→ WHAT YOU SHOULD DO: What is needed here is an exact repetition of the records below, beginning at the line that has "inequality are finite" and stopping after the line that has "noncomputable section".

--- MATERIAL PROVIDED ---

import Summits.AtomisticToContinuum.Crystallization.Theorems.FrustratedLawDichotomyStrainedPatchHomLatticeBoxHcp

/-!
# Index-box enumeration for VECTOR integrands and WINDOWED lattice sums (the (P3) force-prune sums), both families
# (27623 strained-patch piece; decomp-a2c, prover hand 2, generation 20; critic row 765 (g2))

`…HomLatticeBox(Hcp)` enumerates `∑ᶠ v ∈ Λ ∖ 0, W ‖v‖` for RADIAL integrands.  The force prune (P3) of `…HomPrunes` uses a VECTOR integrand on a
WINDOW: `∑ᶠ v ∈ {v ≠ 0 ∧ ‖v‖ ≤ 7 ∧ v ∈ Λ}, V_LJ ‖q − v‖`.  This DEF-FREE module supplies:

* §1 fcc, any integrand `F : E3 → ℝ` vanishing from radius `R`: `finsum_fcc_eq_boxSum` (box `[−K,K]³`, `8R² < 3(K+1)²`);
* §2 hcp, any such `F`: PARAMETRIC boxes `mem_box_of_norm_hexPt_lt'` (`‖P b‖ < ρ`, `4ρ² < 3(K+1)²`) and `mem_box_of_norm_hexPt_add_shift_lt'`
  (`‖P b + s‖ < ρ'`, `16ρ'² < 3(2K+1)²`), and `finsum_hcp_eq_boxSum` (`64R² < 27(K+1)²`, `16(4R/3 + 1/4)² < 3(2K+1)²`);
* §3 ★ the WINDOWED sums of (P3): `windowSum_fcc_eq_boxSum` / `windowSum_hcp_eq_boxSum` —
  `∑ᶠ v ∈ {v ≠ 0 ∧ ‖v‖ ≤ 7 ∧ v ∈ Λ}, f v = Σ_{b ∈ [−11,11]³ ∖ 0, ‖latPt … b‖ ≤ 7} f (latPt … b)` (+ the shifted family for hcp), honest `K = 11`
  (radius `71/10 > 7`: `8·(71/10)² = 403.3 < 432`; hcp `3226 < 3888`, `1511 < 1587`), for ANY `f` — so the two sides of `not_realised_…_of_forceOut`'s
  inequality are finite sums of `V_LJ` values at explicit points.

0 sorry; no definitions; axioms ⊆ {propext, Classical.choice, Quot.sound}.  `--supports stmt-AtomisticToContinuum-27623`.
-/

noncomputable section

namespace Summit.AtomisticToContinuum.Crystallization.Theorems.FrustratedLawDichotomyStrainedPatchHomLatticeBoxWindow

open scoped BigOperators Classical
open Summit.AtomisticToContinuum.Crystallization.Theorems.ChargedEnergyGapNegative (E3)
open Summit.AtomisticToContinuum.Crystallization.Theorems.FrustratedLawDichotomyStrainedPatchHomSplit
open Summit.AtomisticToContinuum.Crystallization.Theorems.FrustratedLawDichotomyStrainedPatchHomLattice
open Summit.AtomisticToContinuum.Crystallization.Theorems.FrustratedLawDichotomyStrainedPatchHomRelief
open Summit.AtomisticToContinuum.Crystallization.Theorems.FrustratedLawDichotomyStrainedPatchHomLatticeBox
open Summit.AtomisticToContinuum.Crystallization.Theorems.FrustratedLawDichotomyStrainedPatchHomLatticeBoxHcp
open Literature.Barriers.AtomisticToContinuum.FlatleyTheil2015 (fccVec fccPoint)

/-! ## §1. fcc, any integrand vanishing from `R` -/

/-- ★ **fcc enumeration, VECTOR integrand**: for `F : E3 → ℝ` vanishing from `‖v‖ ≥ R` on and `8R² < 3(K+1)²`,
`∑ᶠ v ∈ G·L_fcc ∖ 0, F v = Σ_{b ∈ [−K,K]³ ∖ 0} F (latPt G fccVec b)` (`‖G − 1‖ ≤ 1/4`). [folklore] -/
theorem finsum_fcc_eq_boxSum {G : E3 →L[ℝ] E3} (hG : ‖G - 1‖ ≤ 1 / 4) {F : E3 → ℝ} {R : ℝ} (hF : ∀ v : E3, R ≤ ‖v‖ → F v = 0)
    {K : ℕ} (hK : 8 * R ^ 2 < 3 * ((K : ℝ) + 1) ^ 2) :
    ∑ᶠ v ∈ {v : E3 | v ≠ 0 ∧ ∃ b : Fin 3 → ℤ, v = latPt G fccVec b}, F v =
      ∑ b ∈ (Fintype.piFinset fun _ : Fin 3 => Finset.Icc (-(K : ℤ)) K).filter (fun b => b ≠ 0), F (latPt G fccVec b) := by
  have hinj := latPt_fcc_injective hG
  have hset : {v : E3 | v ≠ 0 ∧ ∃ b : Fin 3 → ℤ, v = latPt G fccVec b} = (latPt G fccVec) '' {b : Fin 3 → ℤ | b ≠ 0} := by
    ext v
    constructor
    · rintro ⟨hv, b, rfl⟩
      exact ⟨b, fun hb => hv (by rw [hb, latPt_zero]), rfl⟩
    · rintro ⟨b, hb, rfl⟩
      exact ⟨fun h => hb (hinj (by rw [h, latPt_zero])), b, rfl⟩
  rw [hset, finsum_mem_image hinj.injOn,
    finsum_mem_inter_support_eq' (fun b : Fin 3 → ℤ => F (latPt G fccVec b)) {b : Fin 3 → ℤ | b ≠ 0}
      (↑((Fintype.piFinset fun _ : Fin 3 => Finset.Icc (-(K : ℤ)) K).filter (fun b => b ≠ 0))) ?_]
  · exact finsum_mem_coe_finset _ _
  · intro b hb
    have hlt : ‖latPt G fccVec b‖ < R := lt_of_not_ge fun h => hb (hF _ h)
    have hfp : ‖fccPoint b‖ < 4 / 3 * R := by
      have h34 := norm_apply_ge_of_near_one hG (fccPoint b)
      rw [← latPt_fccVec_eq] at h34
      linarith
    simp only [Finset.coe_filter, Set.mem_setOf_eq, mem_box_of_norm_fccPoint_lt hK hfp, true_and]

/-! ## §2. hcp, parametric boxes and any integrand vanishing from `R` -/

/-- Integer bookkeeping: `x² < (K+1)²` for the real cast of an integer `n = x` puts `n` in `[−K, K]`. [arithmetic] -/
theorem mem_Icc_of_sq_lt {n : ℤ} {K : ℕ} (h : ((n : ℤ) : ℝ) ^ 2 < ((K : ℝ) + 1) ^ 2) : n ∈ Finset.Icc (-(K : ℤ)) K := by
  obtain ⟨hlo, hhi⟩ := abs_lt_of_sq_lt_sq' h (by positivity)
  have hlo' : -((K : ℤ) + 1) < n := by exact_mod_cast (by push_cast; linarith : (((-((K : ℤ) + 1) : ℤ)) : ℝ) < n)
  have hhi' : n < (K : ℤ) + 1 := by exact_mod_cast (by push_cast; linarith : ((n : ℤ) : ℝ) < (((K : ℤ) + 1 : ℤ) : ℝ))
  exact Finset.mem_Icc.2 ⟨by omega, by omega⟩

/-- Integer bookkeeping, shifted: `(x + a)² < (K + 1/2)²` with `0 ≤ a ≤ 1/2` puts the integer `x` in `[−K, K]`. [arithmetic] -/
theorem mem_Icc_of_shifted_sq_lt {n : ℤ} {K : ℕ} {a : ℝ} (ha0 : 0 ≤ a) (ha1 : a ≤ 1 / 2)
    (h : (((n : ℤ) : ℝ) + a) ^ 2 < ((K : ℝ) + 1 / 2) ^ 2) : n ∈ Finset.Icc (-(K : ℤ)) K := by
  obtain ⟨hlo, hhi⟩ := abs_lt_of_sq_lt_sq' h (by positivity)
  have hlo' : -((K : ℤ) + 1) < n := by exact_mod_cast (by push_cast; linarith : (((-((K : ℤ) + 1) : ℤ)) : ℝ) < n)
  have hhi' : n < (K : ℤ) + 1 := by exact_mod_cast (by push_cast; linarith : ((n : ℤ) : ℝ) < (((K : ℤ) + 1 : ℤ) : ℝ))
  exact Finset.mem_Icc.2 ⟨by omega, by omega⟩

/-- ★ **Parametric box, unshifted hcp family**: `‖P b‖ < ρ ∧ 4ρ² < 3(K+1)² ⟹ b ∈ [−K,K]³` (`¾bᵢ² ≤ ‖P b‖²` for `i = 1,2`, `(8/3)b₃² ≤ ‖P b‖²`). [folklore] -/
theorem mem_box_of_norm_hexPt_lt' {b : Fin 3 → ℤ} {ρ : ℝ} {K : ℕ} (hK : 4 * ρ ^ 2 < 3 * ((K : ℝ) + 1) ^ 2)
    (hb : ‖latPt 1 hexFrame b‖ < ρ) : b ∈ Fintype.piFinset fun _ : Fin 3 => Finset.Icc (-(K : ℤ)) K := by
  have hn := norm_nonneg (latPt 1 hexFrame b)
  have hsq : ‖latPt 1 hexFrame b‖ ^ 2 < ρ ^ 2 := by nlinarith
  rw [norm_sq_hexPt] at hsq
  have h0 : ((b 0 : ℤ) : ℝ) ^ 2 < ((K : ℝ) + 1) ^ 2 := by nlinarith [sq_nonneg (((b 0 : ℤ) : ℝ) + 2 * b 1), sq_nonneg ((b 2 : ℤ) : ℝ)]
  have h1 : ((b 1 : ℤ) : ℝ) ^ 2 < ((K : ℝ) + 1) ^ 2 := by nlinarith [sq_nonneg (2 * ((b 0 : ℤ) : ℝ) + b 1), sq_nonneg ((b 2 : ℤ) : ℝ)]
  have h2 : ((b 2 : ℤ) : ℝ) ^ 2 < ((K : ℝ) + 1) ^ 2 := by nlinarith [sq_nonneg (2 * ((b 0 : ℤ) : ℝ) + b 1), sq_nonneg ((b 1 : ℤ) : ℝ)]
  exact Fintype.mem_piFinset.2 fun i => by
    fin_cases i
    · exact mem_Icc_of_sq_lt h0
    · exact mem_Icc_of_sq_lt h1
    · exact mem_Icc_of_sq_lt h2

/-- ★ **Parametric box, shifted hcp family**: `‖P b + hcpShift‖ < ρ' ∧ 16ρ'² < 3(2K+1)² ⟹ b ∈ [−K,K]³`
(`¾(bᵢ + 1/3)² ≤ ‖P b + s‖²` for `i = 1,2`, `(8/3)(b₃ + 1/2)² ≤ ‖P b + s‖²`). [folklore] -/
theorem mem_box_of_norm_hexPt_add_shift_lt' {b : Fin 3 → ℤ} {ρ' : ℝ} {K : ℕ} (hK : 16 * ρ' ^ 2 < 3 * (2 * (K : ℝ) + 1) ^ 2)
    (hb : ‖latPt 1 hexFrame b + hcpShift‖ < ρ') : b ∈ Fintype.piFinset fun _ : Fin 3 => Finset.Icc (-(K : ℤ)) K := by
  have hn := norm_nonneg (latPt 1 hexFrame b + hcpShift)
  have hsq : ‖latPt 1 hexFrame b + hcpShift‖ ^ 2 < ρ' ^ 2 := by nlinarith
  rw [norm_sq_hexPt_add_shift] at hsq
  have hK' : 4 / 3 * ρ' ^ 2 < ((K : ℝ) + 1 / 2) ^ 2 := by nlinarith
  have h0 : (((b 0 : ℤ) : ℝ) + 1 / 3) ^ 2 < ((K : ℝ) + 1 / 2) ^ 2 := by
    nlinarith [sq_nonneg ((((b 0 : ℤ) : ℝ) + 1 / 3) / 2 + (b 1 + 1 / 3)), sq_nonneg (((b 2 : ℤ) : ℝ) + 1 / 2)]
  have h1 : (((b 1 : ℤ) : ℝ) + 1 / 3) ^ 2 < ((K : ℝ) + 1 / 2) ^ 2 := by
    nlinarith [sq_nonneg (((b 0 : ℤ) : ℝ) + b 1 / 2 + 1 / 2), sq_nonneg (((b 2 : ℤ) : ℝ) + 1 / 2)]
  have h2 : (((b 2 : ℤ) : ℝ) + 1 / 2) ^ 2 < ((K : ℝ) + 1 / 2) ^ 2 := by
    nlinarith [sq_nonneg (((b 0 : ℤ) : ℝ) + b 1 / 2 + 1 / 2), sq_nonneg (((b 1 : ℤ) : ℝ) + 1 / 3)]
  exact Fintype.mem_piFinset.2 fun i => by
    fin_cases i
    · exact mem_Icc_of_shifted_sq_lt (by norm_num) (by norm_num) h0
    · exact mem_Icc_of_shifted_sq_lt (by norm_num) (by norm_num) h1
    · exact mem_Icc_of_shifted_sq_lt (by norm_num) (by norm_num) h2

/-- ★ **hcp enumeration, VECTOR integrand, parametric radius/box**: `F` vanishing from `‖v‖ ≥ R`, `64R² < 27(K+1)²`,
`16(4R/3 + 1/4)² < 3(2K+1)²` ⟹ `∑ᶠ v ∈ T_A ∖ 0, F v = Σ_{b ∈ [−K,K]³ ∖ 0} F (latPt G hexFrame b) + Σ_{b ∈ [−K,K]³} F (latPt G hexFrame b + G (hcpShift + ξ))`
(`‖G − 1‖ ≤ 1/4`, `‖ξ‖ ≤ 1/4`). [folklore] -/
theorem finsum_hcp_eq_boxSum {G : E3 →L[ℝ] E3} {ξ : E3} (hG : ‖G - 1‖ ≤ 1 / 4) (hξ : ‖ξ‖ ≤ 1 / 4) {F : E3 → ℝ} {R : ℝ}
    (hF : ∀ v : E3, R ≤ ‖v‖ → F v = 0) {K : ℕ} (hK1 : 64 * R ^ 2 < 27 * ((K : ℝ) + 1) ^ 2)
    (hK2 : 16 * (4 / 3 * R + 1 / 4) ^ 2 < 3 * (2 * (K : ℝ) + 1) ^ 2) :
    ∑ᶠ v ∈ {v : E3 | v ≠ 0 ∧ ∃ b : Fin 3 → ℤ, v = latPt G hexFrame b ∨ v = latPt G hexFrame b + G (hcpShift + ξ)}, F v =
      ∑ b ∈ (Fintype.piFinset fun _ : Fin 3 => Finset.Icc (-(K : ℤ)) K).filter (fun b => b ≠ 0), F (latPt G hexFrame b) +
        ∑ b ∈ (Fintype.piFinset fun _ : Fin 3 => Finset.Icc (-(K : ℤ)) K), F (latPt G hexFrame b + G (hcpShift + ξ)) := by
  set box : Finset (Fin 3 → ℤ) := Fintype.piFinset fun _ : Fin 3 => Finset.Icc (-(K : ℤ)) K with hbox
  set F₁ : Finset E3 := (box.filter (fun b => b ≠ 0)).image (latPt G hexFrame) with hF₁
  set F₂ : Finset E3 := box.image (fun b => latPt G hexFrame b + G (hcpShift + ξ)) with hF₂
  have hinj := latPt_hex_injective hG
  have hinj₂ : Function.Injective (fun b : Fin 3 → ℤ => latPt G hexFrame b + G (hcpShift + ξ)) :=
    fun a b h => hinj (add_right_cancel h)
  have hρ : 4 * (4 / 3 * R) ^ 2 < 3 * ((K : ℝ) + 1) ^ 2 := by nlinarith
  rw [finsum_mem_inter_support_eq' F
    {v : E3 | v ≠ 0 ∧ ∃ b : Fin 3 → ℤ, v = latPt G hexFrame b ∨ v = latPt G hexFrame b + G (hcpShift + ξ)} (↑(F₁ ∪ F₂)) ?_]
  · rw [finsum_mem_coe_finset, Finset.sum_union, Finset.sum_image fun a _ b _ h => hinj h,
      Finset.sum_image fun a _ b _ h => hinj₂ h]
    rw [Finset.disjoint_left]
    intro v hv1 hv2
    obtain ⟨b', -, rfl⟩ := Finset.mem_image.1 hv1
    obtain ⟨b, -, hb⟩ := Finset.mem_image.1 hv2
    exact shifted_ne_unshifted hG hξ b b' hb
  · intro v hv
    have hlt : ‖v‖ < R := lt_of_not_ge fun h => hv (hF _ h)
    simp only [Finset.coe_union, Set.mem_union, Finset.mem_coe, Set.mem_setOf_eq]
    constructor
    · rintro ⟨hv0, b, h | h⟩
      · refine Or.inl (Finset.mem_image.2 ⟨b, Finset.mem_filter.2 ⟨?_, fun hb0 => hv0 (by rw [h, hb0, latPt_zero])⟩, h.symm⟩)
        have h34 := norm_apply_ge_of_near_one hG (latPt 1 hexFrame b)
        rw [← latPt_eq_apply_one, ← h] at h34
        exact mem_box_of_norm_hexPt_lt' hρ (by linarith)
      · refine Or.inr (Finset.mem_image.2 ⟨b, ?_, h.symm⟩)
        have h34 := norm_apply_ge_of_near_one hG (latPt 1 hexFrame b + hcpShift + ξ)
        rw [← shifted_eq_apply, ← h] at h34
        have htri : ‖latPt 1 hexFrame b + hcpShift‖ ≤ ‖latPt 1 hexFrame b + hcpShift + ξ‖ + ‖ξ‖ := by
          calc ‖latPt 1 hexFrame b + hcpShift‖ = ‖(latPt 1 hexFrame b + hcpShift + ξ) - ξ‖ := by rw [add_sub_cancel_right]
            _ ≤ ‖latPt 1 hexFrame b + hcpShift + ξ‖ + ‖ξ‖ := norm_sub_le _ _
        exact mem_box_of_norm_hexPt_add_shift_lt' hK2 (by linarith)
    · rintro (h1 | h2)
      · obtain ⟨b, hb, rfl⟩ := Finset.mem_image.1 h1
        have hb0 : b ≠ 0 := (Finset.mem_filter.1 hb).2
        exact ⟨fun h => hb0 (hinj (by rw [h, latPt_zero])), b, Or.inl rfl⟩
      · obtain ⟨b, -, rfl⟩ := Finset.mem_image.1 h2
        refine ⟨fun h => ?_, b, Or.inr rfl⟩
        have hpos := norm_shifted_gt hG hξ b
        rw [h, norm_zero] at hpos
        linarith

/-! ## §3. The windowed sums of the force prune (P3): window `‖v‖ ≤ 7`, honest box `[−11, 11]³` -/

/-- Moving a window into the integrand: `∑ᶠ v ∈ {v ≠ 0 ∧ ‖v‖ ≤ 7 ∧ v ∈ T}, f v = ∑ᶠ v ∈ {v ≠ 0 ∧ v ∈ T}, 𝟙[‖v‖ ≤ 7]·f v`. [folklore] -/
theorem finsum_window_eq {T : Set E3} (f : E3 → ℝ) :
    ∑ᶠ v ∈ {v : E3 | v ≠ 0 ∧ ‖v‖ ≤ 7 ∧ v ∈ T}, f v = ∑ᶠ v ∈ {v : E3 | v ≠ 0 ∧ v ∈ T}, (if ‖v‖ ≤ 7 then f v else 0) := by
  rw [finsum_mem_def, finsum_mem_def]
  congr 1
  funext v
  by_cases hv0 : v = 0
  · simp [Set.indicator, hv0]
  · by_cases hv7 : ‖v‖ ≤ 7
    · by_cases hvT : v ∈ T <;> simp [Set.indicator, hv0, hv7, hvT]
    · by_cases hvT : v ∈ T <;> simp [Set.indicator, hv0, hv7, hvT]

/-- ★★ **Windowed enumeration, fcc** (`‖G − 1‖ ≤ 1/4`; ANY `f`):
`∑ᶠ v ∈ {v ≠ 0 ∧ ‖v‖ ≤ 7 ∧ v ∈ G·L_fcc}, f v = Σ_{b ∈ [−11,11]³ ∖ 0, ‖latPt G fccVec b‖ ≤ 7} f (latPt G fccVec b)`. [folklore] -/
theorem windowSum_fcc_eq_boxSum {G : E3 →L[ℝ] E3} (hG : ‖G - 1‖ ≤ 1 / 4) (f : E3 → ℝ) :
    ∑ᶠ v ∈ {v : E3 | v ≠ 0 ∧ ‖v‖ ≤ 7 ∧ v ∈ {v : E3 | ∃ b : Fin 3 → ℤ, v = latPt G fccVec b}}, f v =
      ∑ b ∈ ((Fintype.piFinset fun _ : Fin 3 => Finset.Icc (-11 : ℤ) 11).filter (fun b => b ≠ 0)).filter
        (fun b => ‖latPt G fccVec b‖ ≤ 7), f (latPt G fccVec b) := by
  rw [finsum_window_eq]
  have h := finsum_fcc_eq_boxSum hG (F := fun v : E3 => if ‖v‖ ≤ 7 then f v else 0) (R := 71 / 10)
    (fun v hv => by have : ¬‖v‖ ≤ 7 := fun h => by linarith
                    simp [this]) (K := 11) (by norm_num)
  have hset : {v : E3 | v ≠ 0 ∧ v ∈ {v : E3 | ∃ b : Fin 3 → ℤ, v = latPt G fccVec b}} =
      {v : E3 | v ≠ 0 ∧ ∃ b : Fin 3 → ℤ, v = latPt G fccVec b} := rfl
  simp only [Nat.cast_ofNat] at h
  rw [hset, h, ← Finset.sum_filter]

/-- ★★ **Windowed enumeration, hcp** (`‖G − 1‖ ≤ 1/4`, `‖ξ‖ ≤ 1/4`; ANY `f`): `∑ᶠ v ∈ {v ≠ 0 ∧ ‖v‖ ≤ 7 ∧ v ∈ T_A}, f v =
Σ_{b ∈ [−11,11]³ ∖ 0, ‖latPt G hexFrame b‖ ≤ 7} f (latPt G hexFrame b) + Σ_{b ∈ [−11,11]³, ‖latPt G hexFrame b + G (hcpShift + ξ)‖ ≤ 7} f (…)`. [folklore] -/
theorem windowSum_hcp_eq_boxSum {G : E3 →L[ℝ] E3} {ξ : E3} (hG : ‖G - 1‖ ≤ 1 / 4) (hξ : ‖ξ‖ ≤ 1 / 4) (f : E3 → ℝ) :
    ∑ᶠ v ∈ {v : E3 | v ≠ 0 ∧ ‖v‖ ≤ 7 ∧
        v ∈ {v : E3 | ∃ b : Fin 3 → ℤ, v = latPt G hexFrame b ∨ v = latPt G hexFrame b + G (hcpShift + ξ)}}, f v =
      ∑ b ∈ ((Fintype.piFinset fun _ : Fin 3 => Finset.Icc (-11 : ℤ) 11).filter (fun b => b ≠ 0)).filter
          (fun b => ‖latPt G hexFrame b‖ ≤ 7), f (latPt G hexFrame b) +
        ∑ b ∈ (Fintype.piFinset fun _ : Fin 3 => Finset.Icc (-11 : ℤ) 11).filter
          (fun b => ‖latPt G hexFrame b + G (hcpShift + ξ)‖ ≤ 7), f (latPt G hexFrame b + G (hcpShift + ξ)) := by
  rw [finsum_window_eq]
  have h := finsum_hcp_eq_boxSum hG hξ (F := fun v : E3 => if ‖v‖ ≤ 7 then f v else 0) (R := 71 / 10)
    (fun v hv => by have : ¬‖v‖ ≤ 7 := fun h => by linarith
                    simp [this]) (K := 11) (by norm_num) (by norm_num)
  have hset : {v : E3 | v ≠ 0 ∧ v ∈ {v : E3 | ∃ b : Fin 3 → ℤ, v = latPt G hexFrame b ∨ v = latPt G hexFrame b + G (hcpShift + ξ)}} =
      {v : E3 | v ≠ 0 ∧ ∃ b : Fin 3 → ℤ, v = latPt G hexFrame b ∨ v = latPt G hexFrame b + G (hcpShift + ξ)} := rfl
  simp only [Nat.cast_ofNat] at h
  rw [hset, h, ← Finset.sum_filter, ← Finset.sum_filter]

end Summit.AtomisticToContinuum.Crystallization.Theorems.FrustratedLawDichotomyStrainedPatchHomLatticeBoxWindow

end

---

→ ANSWER FOR THIS EXERCISE:
  inequality are finite sums of `V_LJ` values at explicit points.

0 sorry; no definitions; axioms ⊆ {propext, Classical.choice, Quot.sound}.  `--supports stmt-AtomisticToContinuum-27623`.
-/

noncomputable section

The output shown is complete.